Мама нашей графини разрешилась дочерью уже на чужбине, а крёстной матерью маленькой графини стала сама «мама русского царя», подарившая младенцу большое яйцо Фаберже, усыпанное бриллиантами и с золотой повозкой внутри.
Это яйцо теперь стояло на столике у нашей графини, и оно там находилось уже более восьмидесяти лет, но графиня не решалась отнести его к оценщику, так как боялась, что ювелир мог заменить бриллианты на стёклышки, а отличить настоящие бриллианты от фальшивых наша графиня не могла.
Мама её так и не выучила язык той страны, которая дала приют ей и её мужу, поэтому в доме у них была русская, красивая речь времён Царского Села, пересыпанная французскими выражениями. Так эта русская речь времён первой мировой войны и застыла в этой аристократической русской семье, ведущей борьбу за существование в новой для них, дождливой и не слишком приветливой, скандинавской стране.
Мама графини занималась русской церковью, ставшей центром русской эмиграции, а отец добывал деньги на существование, работая консультантом по продаже недвижимости в крупной международной фирме. Он быстро выучил новый язык и даже получал удовольствие от этой новой для него, «рабочей» жизни.

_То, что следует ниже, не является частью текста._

import Summits.ABC.ABC.Theorems.SomeWindowSaving.Negative.WindowFinite
import Summits.ABC.ABC.Theorems.SomeWindowSaving.Negative.FreyFamilyWindow
import Literature.NumberTheory.Sieve.SmoothNumbersLowerBoundLHalf

/-!
# No saving `δ < 1/3` in any window reaching below generalized-Szpiro ratio `4`

Negative-side theorem for the crux `TwistAmplification.SomeWindowSaving` (stmt-ABC-1976), a refuted
natural strengthening: `not_windowSaving_below_third :
¬ ∃ κ σ δ C, 0 < κ < 4 ∧ 12 < σ ∧ δ < 1/3 ∧ ∀ X ≥ 1, T⁺_[κ,σ](X) ≤ C X^δ`, from
`T⁺_[κ,σ](X) ≥ #{primes in [p₀, (X/2¹³)^{1/3}]}` (Frey family) and Chebyshev's bound.  The crux's
own threshold `(σ−κ)/(2σ−6)` exceeds `4/9` on such windows, so the crux survives: this pins the
prover's room to `δ ∈ [1/3, (σ−κ)/(2σ−6))` whenever `κ < 4` (for `σ > 12`, as proved).  Chebyshev's
bound is reused from `Literature.NumberTheory.Sieve.div_four_mul_log_le_primeCounting`.
-/

noncomputable section

open UniqueFactorizationMonoid IsDedekindDomain Real WeierstrassCurve Rat.HeightOneSpectrum
open Literature.NumberTheory.EllipticCurves

namespace Summit.ABC.ABC.Theorems.SomeWindowSaving.Negative

section Counting

/-- `freyFamily` is injective on `{p | 3 ∤ p}` (its `a₄ = −(3k² + k)` is strictly monotone in
`k = (4p² − 1)/3 ≥ 1`). -/
theorem injOn_freyFamily : Set.InjOn freyFamily {p : ℕ | ¬ 3 ∣ p} := by
  intro p hp q hq h
  have hp' : ¬ 3 ∣ p := hp
  have hq' : ¬ 3 ∣ q := hq
  have hp1 : 1 ≤ p := Nat.pos_of_ne_zero (by rintro rfl; exact hp' (dvd_zero 3))
  have hq1 : 1 ≤ q := Nat.pos_of_ne_zero (by rintro rfl; exact hq' (dvd_zero 3))
  have hkp := one_le_kOf hp' hp1
  have hkq := one_le_kOf hq' hq1
  have ha : (freyFamily p).a₄ = (freyFamily q).a₄ := by rw [h]
  simp only [freyFamily] at ha
  have hk : kOf p = kOf q := by
    by_contra hne
    rcases lt_or_gt_of_ne hne with hlt | hlt <;> nlinarith
  have h3 := three_mul_kOf hp'
  have h3' := three_mul_kOf hq'
  have hsq : (p : ℤ) ^ 2 = (q : ℤ) ^ 2 := by rw [hk] at h3; linarith
  have : (p : ℤ) = q := (pow_left_inj₀ (by positivity) (by positivity) two_ne_zero).mp hsq
  exact_mod_cast this

/-- **Counting.** For `0 < κ < 4 < 12 < σ`: every prime `p ∈ [p₀, Y]` contributes a distinct
element of the window slice at `X ≥ 2¹³ Y³`. -/
theorem card_primes_le_windowCount {κ σ : ℝ} (hκ0 : 0 < κ) (hκ : κ < 4) (hσ : 12 < σ) :
    ∃ p₀ : ℕ, 5 ≤ p₀ ∧ ∀ Y : ℕ, ∀ X : ℝ, (2 : ℝ) ^ 13 * (Y : ℝ) ^ 3 ≤ X →
      ((Finset.Icc p₀ Y).filter Nat.Prime).card ≤ windowCount κ σ X := by
  classical
  obtain ⟨p₀, h5, hmem⟩ := freyFamily_mem_windowSet hκ0 hκ hσ
  refine ⟨p₀, h5, fun Y X hX ↦ ?_⟩
  set P := (Finset.Icc p₀ Y).filter Nat.Prime with hP
  have hinj : Set.InjOn freyFamily (P : Set ℕ) := by
    refine injOn_freyFamily.mono fun p hp ↦ ?_
    simp only [hP, Finset.coe_filter, Finset.mem_Icc, Set.mem_setOf_eq] at hp ⊢
    exact not_three_dvd_of_prime hp.2 (h5.trans hp.1.1)
  have hsub : ((P.image freyFamily : Finset (WeierstrassCurve ℤ)) : Set (WeierstrassCurve ℤ)) ⊆
      windowSet κ σ X := by
    intro W hW
    rw [Finset.coe_image] at hW
    obtain ⟨p, hp, rfl⟩ := hW
    simp only [hP, Finset.coe_filter, Finset.mem_Icc, Set.mem_setOf_eq] at hp
    refine hmem p hp.2 hp.1.1 X (le_trans ?_ hX)
    have : (p : ℝ) ≤ Y := by exact_mod_cast hp.1.2
    gcongr
  calc P.card = (P.image freyFamily).card := (Finset.card_image_of_injOn hinj).symm
    _ = ((P.image freyFamily : Finset (WeierstrassCurve ℤ)) : Set (WeierstrassCurve ℤ)).ncard :=
        (Set.ncard_coe_finset _).symm
    _ ≤ windowCount κ σ X := Set.ncard_le_ncard hsub (windowSet_finite κ σ X)

/-- `π(Y) ≤ #{primes in [p₀, Y]} + p₀`. -/
theorem primeCounting_le_card_add (p₀ Y : ℕ) :
    Nat.primeCounting Y ≤ ((Finset.Icc p₀ Y).filter Nat.Prime).card + p₀ := by
  rw [← Nat.primesLE_card_eq_primeCounting]
  have hsub : Nat.primesLE Y ⊆ (Finset.Icc p₀ Y).filter Nat.Prime ∪ Finset.range p₀ := by
    intro p hp
    rw [Nat.mem_primesLE] at hp
    by_cases h : p₀ ≤ p
    · exact Finset.mem_union_left _ (Finset.mem_filter.mpr ⟨Finset.mem_Icc.mpr ⟨h, hp.1⟩, hp.2⟩)
    · exact Finset.mem_union_right _ (Finset.mem_range.mpr (by omega))
  calc (Nat.primesLE Y).card ≤ ((Finset.Icc p₀ Y).filter Nat.Prime ∪ Finset.range p₀).card :=
        Finset.card_le_card hsub
    _ ≤ ((Finset.Icc p₀ Y).filter Nat.Prime).card + (Finset.range p₀).card :=
        Finset.card_union_le _ _
    _ = _ := by rw [Finset.card_range]

/-- **Refuted strengthening (unconditional).**  No window reaching below generalized-Szpiro ratio
`4` (and up to ratio `> 12`) admits a saving `δ < 1/3`:
`¬ ∃ κ σ δ C, 0 < κ < 4, σ > 12, δ < 1/3, ∀ X ≥ 1, T⁺_[κ,σ](X) ≤ C X^δ`.
The Frey curves of `1 + (4p² − 1) = 4p²` give `T⁺_[κ,σ](X) ≥ π((X/2¹³)^{1/3}) − O(1) ≫ X^{1/3}/log X`.
(For such windows the crux's threshold `(σ−κ)/(2σ−6)` exceeds `4/9 > 1/3`, so the crux itself
survives; this pins the prover's room to `δ ∈ [1/3, (σ−κ)/(2σ−6))` whenever `κ < 4`, for
`σ > 12` as proved.)  Chebyshev's bound is the tree's
`Literature.NumberTheory.Sieve.div_four_mul_log_le_primeCounting`. -/
theorem not_windowSaving_below_third :
    ¬ ∃ κ σ δ C : ℝ, 0 < κ ∧ κ < 4 ∧ 12 < σ ∧ δ < 1 / 3 ∧
        ∀ X : ℝ, 1 ≤ X → (windowCount κ σ X : ℝ) ≤ C * X ^ δ := by
  rintro ⟨κ, σ, δ, C, hκ0, hκ, hσ, hδ, hcount⟩
  obtain ⟨p₀, -, hcard⟩ := card_primes_le_windowCount hκ0 hκ hσ
  set δ' : ℝ := max δ 0 with hδ'
  have hδ'0 : 0 ≤ δ' := le_max_right _ _
  have hδ'lt : δ' < 1 / 3 := max_lt hδ (by norm_num)
  set C' : ℝ := max C 0 * (2 : ℝ) ^ (13 * δ') with hC'
  have hC'0 : 0 ≤ C' := by positivity
  set r : ℝ := (1 - 3 * δ') / 2 with hr
  have hr0 : 0 < r := by rw [hr]; linarith
  set c : ℝ := 1 / (8 * (C' + p₀ + 1)) with hc
  have hc0 : 0 < c := by positivity
  obtain ⟨Y₁, hY₁⟩ := Filter.eventually_atTop.mp ((isLittleO_log_rpow_atTop hr0).bound hc0)
  obtain ⟨Y, hY⟩ := exists_nat_ge (max Y₁ 4)
  have hYY₁ : Y₁ ≤ Y := (le_max_left _ _).trans hY
  have hY4 : (4 : ℝ) ≤ Y := (le_max_right _ _).trans hY
  have hY4' : 4 ≤ Y := by exact_mod_cast hY4
  have hY0 : (0 : ℝ) < Y := by linarith
  have hY1 : (1 : ℝ) ≤ Y := by linarith
  set X : ℝ := (2 : ℝ) ^ 13 * (Y : ℝ) ^ 3 with hX
  have hX1 : 1 ≤ X := by
    rw [hX]
    have : (1 : ℝ) ≤ (Y : ℝ) ^ 3 := one_le_pow₀ hY1
    nlinarith
  -- (1) many primes ⇒ many curves
  have h1 : (Nat.primeCounting Y : ℝ) ≤ (windowCount κ σ X : ℝ) + p₀ := by
    have := (primeCounting_le_card_add p₀ Y).trans
      (Nat.add_le_add_right (hcard Y X le_rfl) p₀)
    exact_mod_cast this
  -- (2) the hypothesised saving
  have h2 : (windowCount κ σ X : ℝ) ≤ C' * (Y : ℝ) ^ (3 * δ') := by
    have hXδ : X ^ δ ≤ X ^ δ' := Real.rpow_le_rpow_of_exponent_le hX1 (le_max_left _ _)
    have e : X ^ δ' = (2 : ℝ) ^ (13 * δ') * (Y : ℝ) ^ (3 * δ') := by
      rw [hX, Real.mul_rpow (by positivity) (by positivity)]
      congr 1
      · rw [show ((2 : ℝ) ^ 13 : ℝ) = (2 : ℝ) ^ (13 : ℝ) by norm_num, ← Real.rpow_mul (by norm_num)]
      · rw [show ((Y : ℝ) ^ 3 : ℝ) = (Y : ℝ) ^ (3 : ℝ) by norm_num, ← Real.rpow_mul hY0.le]
    calc (windowCount κ σ X : ℝ) ≤ C * X ^ δ := hcount X hX1
      _ ≤ max C 0 * X ^ δ := by gcongr; exact le_max_left _ _
      _ ≤ max C 0 * X ^ δ' := mul_le_mul_of_nonneg_left hXδ (le_max_right _ _)
      _ = C' * (Y : ℝ) ^ (3 * δ') := by rw [e, hC']; ring
  -- (3) Chebyshev
  have h3 : (Y : ℝ) / (4 * Real.log Y) ≤ Nat.primeCounting Y :=
    Literature.NumberTheory.Sieve.div_four_mul_log_le_primeCounting hY4'
  -- (4) the analysis: C' Y^{3δ'} + p₀ < Y / (4 log Y)
  have hlogpos : 0 < Real.log Y := Real.log_pos (by linarith)
  have hlogY : Real.log Y ≤ c * (Y : ℝ) ^ r := by
    have := hY₁ Y hYY₁
    rwa [Real.norm_of_nonneg hlogpos.le, Real.norm_of_nonneg (by positivity)] at this
  have h4 : C' * (Y : ℝ) ^ (3 * δ') + p₀ < (Y : ℝ) / (4 * Real.log Y) := by
    rw [lt_div_iff₀ (by positivity)]
    have hY3 : (1 : ℝ) ≤ (Y : ℝ) ^ (3 * δ') := Real.one_le_rpow hY1 (by positivity)
    have hexp : (Y : ℝ) ^ (3 * δ') * (Y : ℝ) ^ r ≤ Y := by
      rw [← Real.rpow_add hY0]
      calc (Y : ℝ) ^ (3 * δ' + r) ≤ (Y : ℝ) ^ (1 : ℝ) :=
            Real.rpow_le_rpow_of_exponent_le hY1 (by rw [hr]; linarith)
        _ = Y := Real.rpow_one _
    have hcoef : 4 * c * (C' + p₀) < 1 := by
      rw [hc]
      have hpos : (0 : ℝ) < C' + p₀ + 1 := by positivity
      rw [show 4 * (1 / (8 * (C' + ↑p₀ + 1))) * (C' + ↑p₀) = (C' + p₀) / (2 * (C' + p₀ + 1)) by
        field_simp; ring]
      rw [div_lt_one (by positivity)]
      linarith
    calc (C' * (Y : ℝ) ^ (3 * δ') + p₀) * (4 * Real.log Y)
        ≤ (C' * (Y : ℝ) ^ (3 * δ') + p₀ * (Y : ℝ) ^ (3 * δ')) * (4 * (c * (Y : ℝ) ^ r)) := by
          gcongr
          exact le_mul_of_one_le_right (by positivity) hY3
      _ = 4 * c * (C' + p₀) * ((Y : ℝ) ^ (3 * δ') * (Y : ℝ) ^ r) := by ring
      _ ≤ 4 * c * (C' + p₀) * Y := by gcongr
      _ < 1 * Y := by gcongr
      _ = Y := one_mul _
  linarith

end Counting

end Summit.ABC.ABC.Theorems.SomeWindowSaving.Negative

Маленькая графиня окончила частную школу и вышла замуж за немецкого барона без денег. Тут разразилась война, и её барон уехал в войска Гитлера, а она потеряла работу лаборантки из-за своей немецкой фамилии и принадлежности мужа к войскам фюрера.
Она продолжила общественную работу в русской церкви, где они открыли лазарет для русских солдат. Её вера в Бога была активной и заключалась в организации всего, что связано с церковью, включая и финансовую часть. Это давало ей немного средств к существованию и возможность исполнять роль графини. Она выступала часто по местному радио и писала статьи в женских журналах, где рассказывала истории о русской церкви и своей личной истории русской графини на чужбине.
Теперь эти старые, зачитанные журналы с её интервью и пожелтевшими от времени страницами пылились на журнальном столике, ожидая прихода гостей, заглядывающих к ней всё реже и реже. Для них она хранила свои личные истории, которые отточила за долгие годы практики, повторяя их снова и снова.
Особенно ей нравилась история о лестнице, которую держат ангелы, а души умерших поднимаются по ней в небо. Эту историю она рассказывала часто, как пример русской веры в Бога. Теперь же, когда она состарилась и была больна, она ни за что не хотела согласиться, что пришло время ей самой подняться по этой лестнице, увитой цветами и поддерживаемой ангелами, предпочитая пить лекарства и страдать, но быть на земле и играть роль графини. Кто знает, что ждёт её там, на небесах, и какую роль ей суждено играть в обществе Бога? Роль земной графини её устраивала, и она ни за что не хотела с ней расставаться.
Графиня закрыла глаза, неумело подведённые старческой, трясущейся рукой, и сон сморил её больное тело. Но даже во сне ей снились поклонники, бриллианты и она, юная и красивая, танцующая на балу. То был только сон.
Графиня обманывала себя всю жизнь, не видя, что происходит вокруг ни в этой маленькой скандинавской стране, ни в далёкой и непонятной для неё России, убаюкивая себя и других сказками о царях, графинях и принцах. Такова была её роль в этой жизни. И она играла эту, доставшуюся ей благодаря случайности, роль до самого последнего дыхания.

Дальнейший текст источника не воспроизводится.